The above intelligent gang mould piece connect for the existing network compatibility, be provided with intelligently parsing device Sdns, the intelligently parsing device is a logical device, and the request that can judge application program is common domain name, digital domain or the identification code of networking certainly, be common domain name, by DNS inquiry IP address; Be digital domain, by the DDNS query note, resolver can judge also that DDNS sends here replys IP address or other URI; If RID coding, by the Sdns query note, corresponding, Sdns is exactly an improved DNS, can resolve common domain name, digital domain and also have the RID coding, relevant information is forwarded on the relevant root name server, inquires about the resource record of this domain name correspondence, return to the intelligently parsing device.

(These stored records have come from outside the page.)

/-! ### §1. The comparison morphism from pieces (abstract point-readings) -/

set_option maxHeartbeats 400000 in
/-- **The comparison morphism from PIECES, abstract form** ([Milne2005ShimuraVarieties] §13 p. 118 L25–26 «`T(g)` is a morphism of algebraic
varieties over `ℂ`»; [Deligne1979ShimuraVarieties] 2.1.2–2.1.4): let `Z`, `Z′` be `ℂ`-schemes whose complex points are read from `Sh_K(ℂ)`,
`Sh_{K′}(ℂ)` by maps `u`, `u′`, each presented as a colimit cofan of compact disc quotients of the tree՚s kind (`UnitaryBallUniformisationDatum 1`,
hermitian matrix `J⋆^τ`, groups `τ(Γ_{J⋆}(g_q K g_q⁻¹))`, uniformised by `v ↦ u[v, g_qK]`) — the (F2c) `pieces` clause of ★ `RecordGS` with the
model replaced by an ABSTRACT `ℂ`-scheme and point-reading.  Then for `g⁻¹Kg ≤ K′` there is a `ℂ`-morphism `T : Z ⟶ Z′` with
`T (u[v, aK]) = u′[v, agK′]`, built piece by piece (★ `exists_hom_piece_ratToGLℂ`) and glued by `Cofan.IsColimit.desc` — the proof text of ★
`RecordSystemGS.exists_heckeComplexTo` verbatim.  Consumers: the record (`Z := (M_K)_τ`, `u := bce ∘ pts⁻¹`), a weak record over `E′`, or the
RSZ moduli space՚s complex fibre with its disc uniformisation (GEN `stub_UNIF`). [cite: Milne2005ShimuraVarieties, §13 p. 118 L21–26; Lemma 5.13 p. 57]
[cite: Deligne1979ShimuraVarieties, 2.1.2–2.1.4] [cite: Arapura2012, §15.4 Cor. 15.4.6] -/
theorem exists_hom_of_pieces (K K' : Subgroup ↥(finAdelic (↥(maximalRealSubfield L)) L (IsCMField.complexConj L) 2 Jstar)) {Z Z' : SchemeOver ℂ}
    (u : ShimuraSetGS L Jstar τ K → AlgPoints Z ℂ) (u' : ShimuraSetGS L Jstar τ K' → AlgPoints Z' ℂ)
    (piecesZ : (∃ (g : orbitRel.Quotient ↥(rational (↥(maximalRealSubfield L)) L (IsCMField.complexConj L) 2 Jstar)
          (CosetSpace (rationalToFinAdelic (↥(maximalRealSubfield L)) L (IsCMField.complexConj L) 2 Jstar) K) → ↥(finAdelic (↥(maximalRealSubfield L)) L (IsCMField.complexConj L) 2 Jstar))
      (_ : ∀ q, Quotient.mk'' (CosetSpace.pt (rationalToFinAdelic (↥(maximalRealSubfield L)) L (IsCMField.complexConj L) 2 Jstar) K (g q)) = q)
      (Xp : orbitRel.Quotient ↥(rational (↥(maximalRealSubfield L)) L (IsCMField.complexConj L) 2 Jstar)
          (CosetSpace (rationalToFinAdelic (↥(maximalRealSubfield L)) L (IsCMField.complexConj L) 2 Jstar) K) → SchemeOver ℂ)
      (ι : ∀ q, Xp q ⟶ Z)
      (_ : Limits.IsColimit (Limits.Cofan.mk Z ι))
      (B : ∀ q, UnitaryBallUniformisationDatum 1 (Xp q)),
      ∀ q, (B q).Hℂ = Jstar.map τ ∧
        (B q).Γ.map (Matrix.GeneralLinearGroup.map ((B q).τ₁ : ↥(B q).E →+* ℂ)) =
          (arithmeticLevel (↥(maximalRealSubfield L)) L (IsCMField.complexConj L) 2 Jstar
            (K.map (MulAut.conj (g q)).toMonoidHom)).map (Matrix.GeneralLinearGroup.map τ) ∧
        ∀ (v : Fin 2 → ℂ) (hv : v ∈ negCone (Jstar.map τ)),
          AlgPoints.map (ι q) ((B q).unif v) = u (ShimuraSetGS.mk L Jstar τ K v hv (g q))))
    (piecesZ' : (∃ (g : orbitRel.Quotient ↥(rational (↥(maximalRealSubfield L)) L (IsCMField.complexConj L) 2 Jstar)
          (CosetSpace (rationalToFinAdelic (↥(maximalRealSubfield L)) L (IsCMField.complexConj L) 2 Jstar) K') → ↥(finAdelic (↥(maximalRealSubfield L)) L (IsCMField.complexConj L) 2 Jstar))
      (_ : ∀ q, Quotient.mk'' (CosetSpace.pt (rationalToFinAdelic (↥(maximalRealSubfield L)) L (IsCMField.complexConj L) 2 Jstar) K' (g q)) = q)
      (Xp : orbitRel.Quotient ↥(rational (↥(maximalRealSubfield L)) L (IsCMField.complexConj L) 2 Jstar)
          (CosetSpace (rationalToFinAdelic (↥(maximalRealSubfield L)) L (IsCMField.complexConj L) 2 Jstar) K') → SchemeOver ℂ)
      (ι : ∀ q, Xp q ⟶ Z')
      (_ : Limits.IsColimit (Limits.Cofan.mk Z' ι))
      (B : ∀ q, UnitaryBallUniformisationDatum 1 (Xp q)),
      ∀ q, (B q).Hℂ = Jstar.map τ ∧
        (B q).Γ.map (Matrix.GeneralLinearGroup.map ((B q).τ₁ : ↥(B q).E →+* ℂ)) =
          (arithmeticLevel (↥(maximalRealSubfield L)) L (IsCMField.complexConj L) 2 Jstar
            (K'.map (MulAut.conj (g q)).toMonoidHom)).map (Matrix.GeneralLinearGroup.map τ) ∧
        ∀ (v : Fin 2 → ℂ) (hv : v ∈ negCone (Jstar.map τ)),
          AlgPoints.map (ι q) ((B q).unif v) = u' (ShimuraSetGS.mk L Jstar τ K' v hv (g q))))
    (g : ↥(finAdelic (↥(maximalRealSubfield L)) L (IsCMField.complexConj L) 2 Jstar)) (hK : ∀ k ∈ K, g⁻¹ * k * g ∈ K') :
    ∃ Tc : Z ⟶ Z', ∀ (v : Fin 2 → ℂ) (hv : v ∈ negCone (Jstar.map τ)) (a : ↥(finAdelic (↥(maximalRealSubfield L)) L (IsCMField.complexConj L) 2 Jstar)),
      AlgPoints.map Tc (u (ShimuraSetGS.mk L Jstar τ K v hv a)) = u' (ShimuraSetGS.mk L Jstar τ K' v hv (a * g)) := by
  classical
  obtain ⟨gq, hgq, X, ι, hcol, B, hB⟩ := piecesZ
  obtain ⟨gq', hgq', X', ι', hcol', B', hB'⟩ := piecesZ'
  -- for each piece `q`: the target class `q'` and a rational `γ_q` with `(φ(γ_q) g_q g)⁻¹ g'_{q'} ∈ K'`
  let q' : orbitRel.Quotient ↥(rational (↥(maximalRealSubfield L)) L (IsCMField.complexConj L) 2 Jstar)
      (CosetSpace (rationalToFinAdelic (↥(maximalRealSubfield L)) L (IsCMField.complexConj L) 2 Jstar) K) →
      orbitRel.Quotient ↥(rational (↥(maximalRealSubfield L)) L (IsCMField.complexConj L) 2 Jstar)
      (CosetSpace (rationalToFinAdelic (↥(maximalRealSubfield L)) L (IsCMField.complexConj L) 2 Jstar) K') :=
    fun q => Quotient.mk'' (CosetSpace.pt (rationalToFinAdelic (↥(maximalRealSubfield L)) L (IsCMField.complexConj L) 2 Jstar)
      K' (gq q * g))
  have hrep : ∀ q, ∃ γ : ↥(rational (↥(maximalRealSubfield L)) L (IsCMField.complexConj L) 2 Jstar),
      ((rationalToFinAdelic (↥(maximalRealSubfield L)) L (IsCMField.complexConj L) 2 Jstar γ :
          ↥(finAdelic (↥(maximalRealSubfield L)) L (IsCMField.complexConj L) 2 Jstar)) * (gq q * g))⁻¹ *
        gq' (q' q) ∈ K' :=
    fun q => exists_rational_inv_mul_rep_mem hgq' (gq q * g)
  choose γ hγ using hrep
  -- the piece morphisms `X_q ⟶ X'_{q'}`, `[v] ↦ [γ_q^τ v]` (one-dimensional pieces: `exists_hom_piece_ratToGLℂ`)
  have hpiece : ∀ q, ∃ f : X q ⟶ X' (q' q), ∀ v ∈ (B q).cone, AlgPoints.map f ((B q).unif v) =
      (B' (q' q)).unif (((ratToGLℂ L Jstar τ (γ q) : GL (Fin 2) ℂ) : Matrix (Fin 2) (Fin 2) ℂ) *ᵥ v) := fun q => by
    have hγq := hγ q
    rw [← mul_assoc] at hγq
    exact exists_hom_piece_ratToGLℂ (B q) (B' (q' q)) (hB q).1 (hB' (q' q)).1 (hB q).2.1 (hB' (q' q)).2.1 hK (γ q) hγq
  choose f hf using hpiece
  -- glue along the coproduct
  refine ⟨Cofan.IsColimit.desc hcol fun q => f q ≫ ι' (q' q), fun v hv a => ?_⟩
  -- the point `[v, aK]` lies on the piece of `q = [a]` (`q` made opaque by `generalize`; no `set`, which is what costs
  -- the rank-3 twin its 1.6 M heartbeats)
  obtain ⟨δ, hδ⟩ := exists_rational_inv_mul_rep_mem hgq a
  generalize Quotient.mk'' (CosetSpace.pt (rationalToFinAdelic (↥(maximalRealSubfield L)) L (IsCMField.complexConj L) 2 Jstar)
    K a) = q at hδ
  -- the `g`-conjugate `(φ(δ) a g)⁻¹ (g_q g) ∈ K'`
  have hk' : ((rationalToFinAdelic (↥(maximalRealSubfield L)) L (IsCMField.complexConj L) 2 Jstar δ :
        ↥(finAdelic (↥(maximalRealSubfield L)) L (IsCMField.complexConj L) 2 Jstar)) * (a * g))⁻¹ * (gq q * g) ∈ K' := by
    have h := hK _ hδ
    have heq : ((rationalToFinAdelic (↥(maximalRealSubfield L)) L (IsCMField.complexConj L) 2 Jstar δ :
          ↥(finAdelic (↥(maximalRealSubfield L)) L (IsCMField.complexConj L) 2 Jstar)) * (a * g))⁻¹ * (gq q * g) =
        g⁻¹ * (((rationalToFinAdelic (↥(maximalRealSubfield L)) L (IsCMField.complexConj L) 2 Jstar δ :
          ↥(finAdelic (↥(maximalRealSubfield L)) L (IsCMField.complexConj L) 2 Jstar)) * a)⁻¹ * gq q) * g := by
      group
    rw [heq]
    exact h
  -- `[v, aK] = [x, g_q K]`, `[v, agK'] = [x, g_q g K']`, `[x, g_q g K'] = [γ_q^τ x, g'_{q'} K']` with `x := δ^τ v`
  have hxneg : (((ratToGLℂ L Jstar τ δ : GL (Fin 2) ℂ) : Matrix (Fin 2) (Fin 2) ℂ) *ᵥ v) ∈ negCone (Jstar.map τ) :=
    ratToGLℂ_mulVec_mem_negCone_aux₃ δ hv
  have hza : ShimuraSetGS.mk L Jstar τ K v hv a = ShimuraSetGS.mk L Jstar τ K _ hxneg (gq q) :=
    ShimuraSetGS.mk_eq_mk_ratToGLℂ_mulVec_of_mem L Jstar τ K δ v hv hxneg hδ
  have hza' : ShimuraSetGS.mk L Jstar τ K' v hv (a * g) = ShimuraSetGS.mk L Jstar τ K' _ hxneg (gq q * g) :=
    ShimuraSetGS.mk_eq_mk_ratToGLℂ_mulVec_of_mem L Jstar τ K' δ v hv hxneg hk'
  have hγx : ((ratToGLℂ L Jstar τ (γ q) : GL (Fin 2) ℂ) : Matrix (Fin 2) (Fin 2) ℂ) *ᵥ (((ratToGLℂ L Jstar τ δ : GL (Fin 2) ℂ) : Matrix (Fin 2) (Fin 2) ℂ) *ᵥ v) ∈
      negCone (Jstar.map τ) :=
    ratToGLℂ_mulVec_mem_negCone_aux₃ (γ q) hxneg
  have hxq : ShimuraSetGS.mk L Jstar τ K' _ hxneg (gq q * g) = ShimuraSetGS.mk L Jstar τ K' _ hγx (gq' (q' q)) :=
    ShimuraSetGS.mk_eq_mk_ratToGLℂ_mulVec_of_mem L Jstar τ K' (γ q) _ hxneg hγx (hγ q)
  -- read both sides through the pieces: a `calc` by `congrArg` only (NO `rw`/`simp` on the glued goal: abstracting
  -- `[v, aK]` there makes the unifier compare `a` with `a * g` by unfolding adèlic matrix products — the rank-3 twin's 1.6 M heartbeats)
  have hcone : (((ratToGLℂ L Jstar τ δ : GL (Fin 2) ℂ) : Matrix (Fin 2) (Fin 2) ℂ) *ᵥ v) ∈ (B q).cone := by
    change _ ∈ negCone (B q).Hℂ
    rw [(hB q).1]
    exact hxneg
  calc AlgPoints.map (Cofan.IsColimit.desc hcol fun q => f q ≫ ι' (q' q))
        (u (ShimuraSetGS.mk L Jstar τ K v hv a))
      = AlgPoints.map (Cofan.IsColimit.desc hcol fun q => f q ≫ ι' (q' q))
          (u (ShimuraSetGS.mk L Jstar τ K _ hxneg (gq q))) :=
        congrArg (fun P => AlgPoints.map (Cofan.IsColimit.desc hcol fun q => f q ≫ ι' (q' q)) (u P)) hza
    _ = AlgPoints.map (Cofan.IsColimit.desc hcol fun q => f q ≫ ι' (q' q)) (AlgPoints.map (ι q) ((B q).unif (((ratToGLℂ L Jstar τ δ : GL (Fin 2) ℂ) : Matrix (Fin 2) (Fin 2) ℂ) *ᵥ v))) :=
        congrArg (AlgPoints.map (Cofan.IsColimit.desc hcol fun q => f q ≫ ι' (q' q))) ((hB q).2.2 _ hxneg).symm
    _ = AlgPoints.map (ι q ≫ (Cofan.IsColimit.desc hcol fun q => f q ≫ ι' (q' q))) ((B q).unif (((ratToGLℂ L Jstar τ δ : GL (Fin 2) ℂ) : Matrix (Fin 2) (Fin 2) ℂ) *ᵥ v)) := (AlgPoints.map_comp_apply _ _ _).symm
    _ = AlgPoints.map (f q ≫ ι' (q' q)) ((B q).unif (((ratToGLℂ L Jstar τ δ : GL (Fin 2) ℂ) : Matrix (Fin 2) (Fin 2) ℂ) *ᵥ v)) :=
        congrArg (fun φ => AlgPoints.map φ ((B q).unif (((ratToGLℂ L Jstar τ δ : GL (Fin 2) ℂ) : Matrix (Fin 2) (Fin 2) ℂ) *ᵥ v))) (Cofan.IsColimit.fac hcol _ q)
    _ = AlgPoints.map (ι' (q' q)) (AlgPoints.map (f q) ((B q).unif (((ratToGLℂ L Jstar τ δ : GL (Fin 2) ℂ) : Matrix (Fin 2) (Fin 2) ℂ) *ᵥ v))) := AlgPoints.map_comp_apply _ _ _
    _ = AlgPoints.map (ι' (q' q)) ((B' (q' q)).unif (((ratToGLℂ L Jstar τ (γ q) : GL (Fin 2) ℂ) : Matrix (Fin 2) (Fin 2) ℂ) *ᵥ (((ratToGLℂ L Jstar τ δ : GL (Fin 2) ℂ) : Matrix (Fin 2) (Fin 2) ℂ) *ᵥ v))) := congrArg _ (hf q _ hcone)
    _ = u' (ShimuraSetGS.mk L Jstar τ K' _ hγx (gq' (q' q))) := (hB' (q' q)).2.2 _ hγx
    _ = u' (ShimuraSetGS.mk L Jstar τ K' v hv (a * g)) :=
        congrArg u' (hza'.trans hxq).symm
/-! ### §2. The comparison ISOMORPHISM from pieces on both sides -/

Intelligence computation of the present invention is meant the cloud computing of differentiated control, fully rationally utilize the calculation resources of each intelligent terminal, owing to had ID authentication and intelligence to connect, manager can manage the computational resource of each networked devices and intelligent terminal safely and efficiently, realizes the real cloud computing system that can effectively manage with load balancing.Described intelligent management refers to the hierarchically organized and management magnanimity resource that energy is flexible and efficient, ensures application security and priority, improves network efficiency and manageability.The current standard of following according to the existing network framework, most computer network all adopts the hierarchy type structure, be about to a computer network and be divided into some levels, be in high-level system and only be interface and function that the system that utilizes lower level provides, need not understand algorithm and agreement that low layer realizes that this function adopts; Lower level also only is to use the parameter that sends from higher-level system, the independence that Here it is between level.Because this independence has been arranged, each module between level can replace with a new module, as long as new module and old module have identical functions and interface, even algorithm and agreement that they use are all different.Therefore the introducing from Intelligent Recognition, intelligent connection, intelligence computation and the intelligent management module of networking does not influence the existing network framework, and because better fail safe and manageability, more can ensure the efficiency of service of network and differentiated control and the service that realizes according to artificial intelligence priority.
Embodiment
Below in conjunction with embodiment the present invention is done and to specify:
Described from networking, by adopting RID coding and combination key system, directly use the client name that defines with the RID coding as the network address and PKI, adopt combination key system and artificial intelligence computing, identity and natural quality that can oneself proof oneself, connect by the artificial intelligence computing simultaneously and optimize and management, according to address properties, priority and add up and control connection resource and efficient in the artificial intelligence mode, rationally adjust address group and attribute, ensure the rational management of resources effective management and Distributed Calculation, thereby formed the intelligent connected networks of brand-new self identity and automatic connection management.In the header of network communication protocol, increased self identity and safety management, before transfer of data, carried out original address checking, guaranteed and realize credible the connection, liberated the safety verification burden of the application layer realization of original needs based on the RID coding; Can realize direct routing function and not need domain name mapping; In the definition of RID coding for having given specific attribute in the network address, make a large amount of transducers and intelligent terminal can both insert intelligent network and accept management, by artificial intelligence technology can automatic batch detection and safeguard the operation of these smart machines, can also be according to the log of these equipment of statistics, automatically be they classification by mathematical methods such as fuzzy clusterings, adjust working method and response priority, add up connection resource and efficient in the artificial intelligence mode, rationally adjust address group and attribute, ensure the rational management of resources effective management and cloud computing, thereby formed brand-new intelligent connected networks.Intelligent network has been introduced in perception, resource, intelligence connection and control, is that next generation network merges and the backbone technology that develops mutually.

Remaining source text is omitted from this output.